- Interactive map of Eshkol
- Country: Israel
- District: Southern
- Subdistrict: Beersheba

Government
- • Head of Municipality: Gadi Yarkoni

Area
- • Total: 735,520 dunams (735.52 km^{2}; 283.99 sq mi)

Population (2014)
- • Total: 12,800
- • Density: 17.4/km^{2} (45.1/sq mi)
- Website: Official website

= Eshkol Regional Council =

Eshkol Regional Council (מועצה אזורית אשכול, Mo'atza Ezorit Eshkol) is a regional council in the north-western Negev, in Israel's Southern District. Located within the zone known as the Gaza envelope, the regional council's territory is situated east of the Gaza Strip, stretching in the area between Ashkelon to the north and Beersheba to the east.

Due to its direct proximity to the Gaza Strip, the region has been the target of thousands of rocket attacks, mortar strikes, and incendiary balloon fires since 2000. The council area served as a primary locale of the 2023 October 7 attacks, bearing the brunt of a massive, coordinated invasion by thousands of Hamas militants that included multiple devastating assaults within its territory, such as the Nova music festival massacre, the Nir Oz attack, and the Be'eri massacre.

==Transport==
Eshkol Regional Council is linked to Tel Aviv by bus routes 379 (local) and route 479 (express), to Be'er Sheva by bus route 35, to Ashkelon by bus route 36 and to Jerusalem by bus 495. Inside the regional council's territory there are six bus routes linking the kibbutzim and the moshavim to the regional council offices. All bus routes are operated by Dan BaDarom.

==Security==
The Eshkol region has been the target of thousands of rocket attacks since 2000. Despite Iron Dome coverage in the region, usage of the system is generally limited to populated areas and allows other rockets to land in open areas. As a result, there has been widespread damage to farms, vehicles and various outlying structures. During the 2014 Israel–Gaza conflict, farmers reported massive damages to their crops due to rockets landing in open fields.

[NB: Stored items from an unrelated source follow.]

open scoped Nat in
/-- RH-FREE. **Connes–Consani JNT 2021 Proposition 4.5 — DISCHARGED: `κκ_p ∈ C(S¹) + H^∞(𝒰)` for every prime `p`.**
Proof (the printed architecture, p0013:L7–L52, in the `z`-plane): the polar part
`Φ := φ + φ₁ + φ₂` of `ρ_∞ρ_p` (the three kinds of poles: `2πin/log p`, `n ≠ 0` — t18's `primePolarPart`; `−2n`,
`n ≥ 1` — the polar sum with coefficients `ρ_p(−2n)·Res_{−2n}ρ_∞`; the double pole at `0`) leaves a remainder
`E = ρ_∞ρ_p − Φ` with removable singularities only (§§ C–E), i.e. an ENTIRE function `Ẽ`; `h := Ẽ∘ψ` is holomorphic on
the disc; it is BOUNDED there by the maximum modulus principle on the printed rectangles `C_{R,m}`,
`R = (2m′+1)π/log p`, whose boundaries carry uniform bounds (§ F; declared deviation from print, which concludes
through the vanishing of the negative Fourier modes, `H²` and the Cauchy integral); `c := Φ∘ψ` on `S¹` (value `0`
at `v = 1`) is continuous and `1`-periodic by t18's pullback principle `continuous_circlePullback` (φ and `z⁻ᵏ` by
t18, the polar sum at `−2(n+1)` by § B); the radial limits hold at every `e^{2πix} ≠ 1` by continuity of `Ẽ∘ψ`.
The double-pole coefficients `(a, b)` are the true Laurent data at `0` (`exists_tendsto_product_sub_doublePole`);
the typed statement quantifies `c` existentially, so no identification with the printed `γ, Γ′/Γ(½)` constant is
needed. [cite: ConnesConsani2021QuasiInner, Prop 4.5 + proof (arXiv chunk p0013:L5–L52)] -/
theorem prop_4_5_holds : prop_4_5 := by
  intro p hp
  have hp1 : 1 < p := hp.one_lt
  have hp2 : 2 ≤ p := hp.two_le
  have hlog : 0 < Real.log p := Real.log_pos (by exact_mod_cast hp1)
  classical
  -- the coefficients of `φ₁` and the double-pole data
  set c : ℕ → ℂ := fun n => ((((-1 : ℝ) ^ (n + 1) * 2 * (Real.sqrt π * π ^ (2 * (n + 1))) /
        ((n + 1) ! * Real.Gamma ((n + 1 : ℕ) + 1 / 2)) : ℝ)) : ℂ) * rhoPrime p (-(2 * ((n + 1 : ℕ) : ℂ))) with hc
  have hc_sum : Summable fun n => ‖c n‖ := summable_norm_archProductPolarCoeff hp
  obtain ⟨a, b, L₀, hL₀⟩ := exists_tendsto_product_sub_doublePole hp1
  set Φ : ℂ → ℂ := fun z => primePolarPart p z + ∑' n : ℕ, c n / (z + 2 * ((n : ℂ) + 1)) +
    (a * z⁻¹ ^ 2 + b * z⁻¹ ^ 1) with hΦ
  set E : ℂ → ℂ := fun z => rhoArch z * rhoPrime p z - Φ z with hE
  set P : Set ℂ := {z : ℂ | (∃ n : ℕ, z = -(2 * (n : ℂ))) ∨ ∃ m : ℤ, z = primePole p m} with hP
  have hPc : IsClosed P := isClosed_poles hp1
  have hEd : ∀ z, z ∉ P → DifferentiableAt ℂ E z := fun z hz =>
    differentiableAt_productRemainder hp1 hc_sum a b hz
  -- continuity of the pieces of `Φ` off their poles
  have hPsum_cont : ∀ z : ℂ, (∀ n : ℕ, z ≠ -(2 * ((n : ℂ) + 1))) →
      ContinuousAt (fun w : ℂ => ∑' n : ℕ, c n / (w + 2 * ((n : ℂ) + 1))) z := fun z hz =>
    (differentiableAt_archPolarSum hc_sum hz).continuousAt
  have hφ₂_cont : ∀ z : ℂ, z ≠ 0 → ContinuousAt (fun w : ℂ => a * w⁻¹ ^ 2 + b * w⁻¹ ^ 1) z := fun z hz =>
    (continuousAt_const.mul ((continuousAt_id.inv₀ hz).pow 2)).add
      (continuousAt_const.mul ((continuousAt_id.inv₀ hz).pow 1))
  -- (E1) the limits of `E` at the poles `−2n`, `n ∈ ℕ`
  have hlimA : ∀ n : ℕ, ∃ L : ℂ, Tendsto E (𝓝[≠] (-(2 * (n : ℂ)))) (𝓝 L) := by
    intro n
    rcases Nat.eq_zero_or_pos n with rfl | hn
    · -- the double pole at `0`
      have h0 : (-(2 * ((0 : ℕ) : ℂ)) : ℂ) = 0 := by simp
      rw [h0]
      have hφc : ContinuousAt (primePolarPart p) 0 :=
        (differentiableAt_primePolarPart hp1 (z := 0) (fun m hm h => hm (primePole_injective hp1
          (by rw [← h]; simp [primePole])))).continuousAt
      have hSc : ContinuousAt (fun w : ℂ => ∑' n : ℕ, c n / (w + 2 * ((n : ℂ) + 1))) 0 :=
        hPsum_cont 0 (fun n h => by
          have := congrArg Complex.re h
          simp at this; linarith [n.cast_nonneg (α := ℝ)])
      refine ⟨L₀ - primePolarPart p 0 - ∑' n : ℕ, c n / (0 + 2 * ((n : ℂ) + 1)), ?_⟩
      have h := (hL₀.sub (hφc.tendsto.mono_left nhdsWithin_le_nhds)).sub
        (hSc.tendsto.mono_left nhdsWithin_le_nhds)
      refine h.congr' ?_
      filter_upwards [self_mem_nhdsWithin] with z hz
      have hz0 : z ≠ 0 := hz
      simp only [hE, hΦ, inv_pow, pow_one]
      field_simp
      ring
    · obtain ⟨k, rfl⟩ : ∃ k, n = k + 1 := ⟨n - 1, by omega⟩
      obtain ⟨L₁, hL₁⟩ := exists_tendsto_product_sub_archPole hp1 (k := k + 1) (by omega)
      obtain ⟨L₂, hL₂⟩ := exists_tendsto_archPolarSum_sub hc_sum k
      have hpt : (-(2 * (((k + 1 : ℕ)) : ℂ))) = -(2 * ((k : ℂ) + 1)) := by push_cast; ring
      rw [hpt] at hL₁ ⊢
      have hre : (-(2 * ((k : ℂ) + 1))).re ≠ 0 := by
        simp; linarith [k.cast_nonneg (α := ℝ)]
      have hφc : ContinuousAt (primePolarPart p) (-(2 * ((k : ℂ) + 1))) := continuousAt_primePolarPart hp1 hre
      have hne0 : (-(2 * ((k : ℂ) + 1))) ≠ 0 := fun h => hre (by rw [h]; simp)
      have hφ₂c := hφ₂_cont _ hne0
      refine ⟨L₁ - L₂ - primePolarPart p (-(2 * ((k : ℂ) + 1))) -
        (a * (-(2 * ((k : ℂ) + 1)))⁻¹ ^ 2 + b * (-(2 * ((k : ℂ) + 1)))⁻¹ ^ 1), ?_⟩
      have h := ((hL₁.sub hL₂).sub (hφc.tendsto.mono_left nhdsWithin_le_nhds)).sub
        (hφ₂c.tendsto.mono_left nhdsWithin_le_nhds)
      refine h.congr' (Filter.Eventually.of_forall fun z => ?_)
      simp only [hE, hΦ, hc]
      push_cast
      ring
  -- (E2) the limits of `E` at the poles `2πik/log p`
  have hlimB : ∀ k : ℤ, ∃ L : ℂ, Tendsto E (𝓝[≠] (primePole p k)) (𝓝 L) := by
    intro k
    rcases eq_or_ne k 0 with rfl | hk
    · have h0 : primePole p 0 = -(2 * ((0 : ℕ) : ℂ)) := by simp [primePole]
      rw [h0]; exact hlimA 0
    · obtain ⟨L₁, hL₁⟩ := exists_tendsto_product_sub_primePole hp1 hk
      obtain ⟨L₂, hL₂⟩ := exists_tendsto_primePolarPart_sub hp1 hk
      have hre0 : (primePole p k).re = 0 := primePole_re p k
      have hSc := hPsum_cont (primePole p k) (fun n h => by
        have := congrArg Complex.re h
        rw [hre0] at this; simp at this; linarith [n.cast_nonneg (α := ℝ)])
      have hne0 : primePole p k ≠ 0 := fun h => hk (primePole_injective hp1 (by rw [h]; simp [primePole]))
      have hφ₂c := hφ₂_cont _ hne0
      refine ⟨L₁ - L₂ - (∑' n : ℕ, c n / (primePole p k + 2 * ((n : ℂ) + 1))) -
        (a * (primePole p k)⁻¹ ^ 2 + b * (primePole p k)⁻¹ ^ 1), ?_⟩
      have h := ((hL₁.sub hL₂).sub (hSc.tendsto.mono_left nhdsWithin_le_nhds)).sub
        (hφ₂c.tendsto.mono_left nhdsWithin_le_nhds)
      refine h.congr' (Filter.Eventually.of_forall fun z => ?_)
      simp only [hE, hΦ]
      ring
  have hlim : ∀ z ∈ P, ∃ L : ℂ, Tendsto E (𝓝[≠] z) (𝓝 L) := by
    rintro z (⟨n, rfl⟩ | ⟨k, rfl⟩)
    · exact hlimA n
    · exact hlimB k
  -- (E3) the entire extension `Ẽ`
  set Et : ℂ → ℂ := P.piecewise (fun z => limUnder (𝓝[≠] z) E) E with hEt
  have hEq : ∀ z, z ∉ P → Et =ᶠ[𝓝 z] E := by
    intro z hz
    filter_upwards [hPc.isOpen_compl.mem_nhds hz] with u hu
    exact Set.piecewise_eq_of_notMem _ _ _ hu
  have hEt_diff : Differentiable ℂ Et := by
    intro z
    by_cases hz : z ∈ P
    · obtain ⟨L, hL⟩ := hlim z hz
      have hiso := eventually_notMem_poles hp1 hz
      have hev : ∀ᶠ u in 𝓝[≠] z, Et u = E u := hiso.mono fun u hu => Set.piecewise_eq_of_notMem _ _ _ hu
      have hzv : Et z = L := by rw [hEt, Set.piecewise_eq_of_mem _ _ _ hz]; exact hL.limUnder_eq
      have hcont : ContinuousAt Et z := by
        rw [← continuousWithinAt_compl_self, ContinuousWithinAt, hzv]
        exact hL.congr' (hev.mono fun u hu => hu.symm)
      have hd : ∀ᶠ u in 𝓝[≠] z, DifferentiableAt ℂ Et u :=
        hiso.mono fun u hu => (hEd u hu).congr_of_eventuallyEq (hEq u hu)
      exact (Complex.analyticAt_of_differentiable_on_punctured_nhds_of_continuousAt hd hcont).differentiableAt
    · exact (hEd z hz).congr_of_eventuallyEq (hEq z hz)
  -- (E4) the uniform bound on `Re z ≤ ½` (maximum modulus on the printed rectangles)
  obtain ⟨C, hC⟩ := exists_bound_productRemainder_frontier hp hc_sum a b
  have hbound : ∀ z : ℂ, z.re ≤ 1 / 2 → ‖Et z‖ ≤ C := by
    intro z hz
    set m : ℕ := ⌈|z.re|⌉₊ + 1 with hm
    set m' : ℕ := ⌈Real.log p⌉₊ * (⌈|z.im|⌉₊ + 1) with hm'
    have hm1 : 1 ≤ m := by omega
    have hlogle : Real.log p ≤ m' := by
      rw [hm']; push_cast
      have h1 : Real.log p ≤ ⌈Real.log p⌉₊ := Nat.le_ceil _
      have h2 : (1 : ℝ) ≤ (⌈|z.im|⌉₊ : ℝ) + 1 := by linarith [Nat.cast_nonneg (α := ℝ) ⌈|z.im|⌉₊]
      nlinarith [hlog]
    set T : ℝ := (2 * (m' : ℝ) + 1) * π / Real.log p with hT
    have hreL : 1 / 2 - 2 * (m : ℝ) ≤ z.re := by
      rw [hm]; push_cast
      have := Nat.le_ceil |z.re|
      have := neg_abs_le z.re
      linarith
    have himT : |z.im| ≤ T := by
      rw [hT, le_div_iff₀ hlog]
      have h1 : |z.im| ≤ ⌈|z.im|⌉₊ := Nat.le_ceil _
      have h2 : Real.log p ≤ ⌈Real.log p⌉₊ := Nat.le_ceil _
      have h4 : |z.im| * Real.log p ≤ (⌈|z.im|⌉₊ : ℝ) * ⌈Real.log p⌉₊ :=
        mul_le_mul h1 h2 hlog.le (Nat.cast_nonneg _)
      have h5 : (⌈|z.im|⌉₊ : ℝ) * ⌈Real.log p⌉₊ ≤ m' := by
        rw [hm']; push_cast
        nlinarith [Nat.cast_nonneg (α := ℝ) ⌈Real.log p⌉₊, Nat.cast_nonneg (α := ℝ) ⌈|z.im|⌉₊]
      have h6 : (m' : ℝ) ≤ (2 * (m' : ℝ) + 1) * π := by nlinarith [Real.pi_gt_three, Nat.cast_nonneg (α := ℝ) m']
      linarith
    have hmem : z ∈ closure (Set.Ioo (1 / 2 - 2 * (m : ℝ)) (1 / 2) ×ℂ Set.Ioo (-T) T) := by
      have hab : (1 / 2 - 2 * (m : ℝ)) ≠ 1 / 2 := by
        have : (1:ℝ) ≤ m := by exact_mod_cast hm1
        linarith
      have hT0 : 0 < T := by rw [hT]; positivity
      rw [closure_reProdIm, closure_Ioo hab, closure_Ioo (by linarith : (-T) ≠ T), mem_reProdIm]
      exact ⟨⟨hreL, hz⟩, abs_le.mp himT⟩
    refine Complex.norm_le_of_forall_mem_frontier_norm_le ((Metric.isBounded_Ioo _ _).reProdIm
      (Metric.isBounded_Ioo _ _)) hEt_diff.diffContOnCl (fun w hw => ?_) hmem
    obtain ⟨hwP, hwE⟩ := hC m m' hm1 hlogle w hw
    rw [hEt, Set.piecewise_eq_of_notMem _ _ _ hwP]
    exact hwE
  -- the decomposition
  set h : ℂ → ℂ := fun v => Et (cayley v) with hh
  refine ⟨circlePullback Φ, h, ?_, circlePullback_periodic Φ, ?_, ⟨C, fun v hv => ?_⟩, ?_⟩
  · -- `c = Φ∘ψ ∈ C(S¹)`: t18's pullback principle
    refine continuous_circlePullback (fun z hz => ?_) ?_
    · have hz0 : z ≠ 0 := fun h => by rw [h, Complex.zero_re] at hz; norm_num at hz
      have h1 : ContinuousAt (primePolarPart p) z := continuousAt_primePolarPart hp1 (by rw [hz]; norm_num)
      have h2 := hPsum_cont z (fun n h => by
        have := congrArg Complex.re h
        rw [hz] at this; simp at this; linarith [n.cast_nonneg (α := ℝ)])
      have h3 := hφ₂_cont z hz0
      exact (h1.add h2).add h3
    · have h := ((tendsto_primePolarPart_vertical hp1 (σ := 1 / 2) (by norm_num)).add
        (tendsto_archPolarSum_vertical hc_sum)).add
        (((tendsto_inv_pow_vertical (k := 2) (by norm_num)).const_mul a).add
          ((tendsto_inv_pow_vertical (k := 1) le_rfl).const_mul b))
      simp only [hΦ]
      simpa using h
  · -- `h` is holomorphic in the disc
    intro v hv
    have hv1 : v ≠ 1 := by
      intro h1; rw [h1, mem_ball_zero_iff, norm_one] at hv; exact lt_irrefl _ hv
    exact ((hEt_diff _).comp v (differentiableAt_cayley hv1)).differentiableWithinAt
  · -- `h` is bounded
    exact hbound _ (re_cayley_le (le_of_lt (mem_ball_zero_iff.mp hv)))
  · -- radial limits at every `x ∉ ℤ`
    have hae : ∀ᵐ x : ℝ, x ∉ Set.range (Int.cast : ℤ → ℝ) :=
      measure_eq_zero_iff_ae_notMem.mp ((Set.countable_range _).measure_zero _)
    filter_upwards [hae] with x hx
    set w : ℂ := Complex.exp (2 * π * I * x) with hw
    have hw1 : w ≠ 1 := by
      intro h1
      rw [hw] at h1
      obtain ⟨k, hk⟩ := Complex.exp_eq_one_iff.mp h1
      apply hx
      refine ⟨k, ?_⟩
      have h2 : (2 * π * I : ℂ) ≠ 0 := by simp [Real.pi_ne_zero, Complex.I_ne_zero]
      have h3 : (x : ℂ) * (2 * π * I) = (k : ℂ) * (2 * π * I) := by rw [← hk]; ring
      have h4 := mul_right_cancel₀ h2 h3
      exact_mod_cast h4.symm
    have hw_norm : ‖w‖ = 1 := by
      rw [hw, show (2 * π * I * x : ℂ) = ((2 * π * x : ℝ) : ℂ) * I by push_cast; ring]
      exact Complex.norm_exp_ofReal_mul_I _
    have hcw : cayley w ∉ P := by
      have hre : (cayley w).re = 1 / 2 := cayley_re_of_norm_eq_one hw_norm
      rintro (⟨n, hn⟩ | ⟨m, hm⟩)
      · have := congrArg Complex.re hn
        rw [hre] at this; simp at this; linarith [n.cast_nonneg (α := ℝ)]
      · have := congrArg Complex.re hm
        rw [hre, primePole_re] at this; norm_num at this
    have hcont : ContinuousAt h w :=
      ContinuousAt.comp (g := Et) (f := cayley) (hEt_diff _).continuousAt
        (differentiableAt_cayley hw1).continuousAt
    have hpath : Tendsto (fun r : ℝ => (r : ℂ) * w) (𝓝[<] (1:ℝ)) (𝓝 w) := by
      have h0 : Continuous fun r : ℝ => (r : ℂ) * w := Complex.continuous_ofReal.mul continuous_const
      have h1 := h0.tendsto 1
      simp only [Complex.ofReal_one, one_mul] at h1
      exact h1.mono_left nhdsWithin_le_nhds
    have hlimh : Tendsto (fun r : ℝ => h ((r : ℂ) * w)) (𝓝[<] (1:ℝ)) (𝓝 (h w)) := hcont.tendsto.comp hpath
    have hval : h w = kappaArch w * kappaPrime p w - circlePullback Φ x := by
      have h1 : h w = E (cayley w) := by rw [hh]; simp only; rw [hEt, Set.piecewise_eq_of_notMem _ _ _ hcw]
      have h2 : circlePullback Φ x = Φ (cayley w) := by rw [circlePullback, if_neg (by rwa [hw] at hw1)]
      rw [h1, h2, hE]
      simp only [kappaArch, kappaPrime]
    rw [hval] at hlimh
    exact hlimh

On 26 August 2014 a mortar shell fired from Gaza killed two people and seriously wounded a third on Kibbutz Nirim, in the Eshkol Regional Council.

Since 2016, the region has experienced waves of fires caused by incendiary balloons released from Gaza. The fires have caused widespread damage to farms and local infrastructure. More than 100 fires were reported in June 2019 alone, with reported damage to at least 4,500 acres of farmland. This tactic by Hamas and other militant groups in Gaza (Palestinian Islamic Jihad) is considered to be a form of agro-terrorism.

During the October 7 attacks multiple attacks occurred in the regional council, including the Nova music festival massacre, the Nir Oz attack, and the Be'eri massacre.

==Villages==
===Kibbutzim===

- Be'eri
- Ein HaShlosha
- Gvulot
- Magen
- Nir Oz
- Nir Yitzhak
- Nirim
- Holit
- Kerem Shalom
- Kissufim
- Re'im
- Sufa
- Tze'elim
- Urim

===Moshavim===

- Ami'oz
- Bnei Netzarim
- Dekel
- Ein HaBesor
- Mivtahim
- Naveh
- Ohad
- Pri Gan
- Sdei Avraham
- Sde Nitzan
- Talmei Eliyahu
- Talmei Yosef
- Yated
- Yesha
- Yevul

===Other locations===
- Avshalom
- Tzohar
- Shlomit

== Voting Patterns ==
In the 2022 election, 64 percent of voters in the regional council voted for the parties of the center-left coalition led by Yair Lapid, while 35 percent voted for the parties of the right-wing coalition led by Benjamin Netanyahu and 0.5 percent voted for the Arab parties.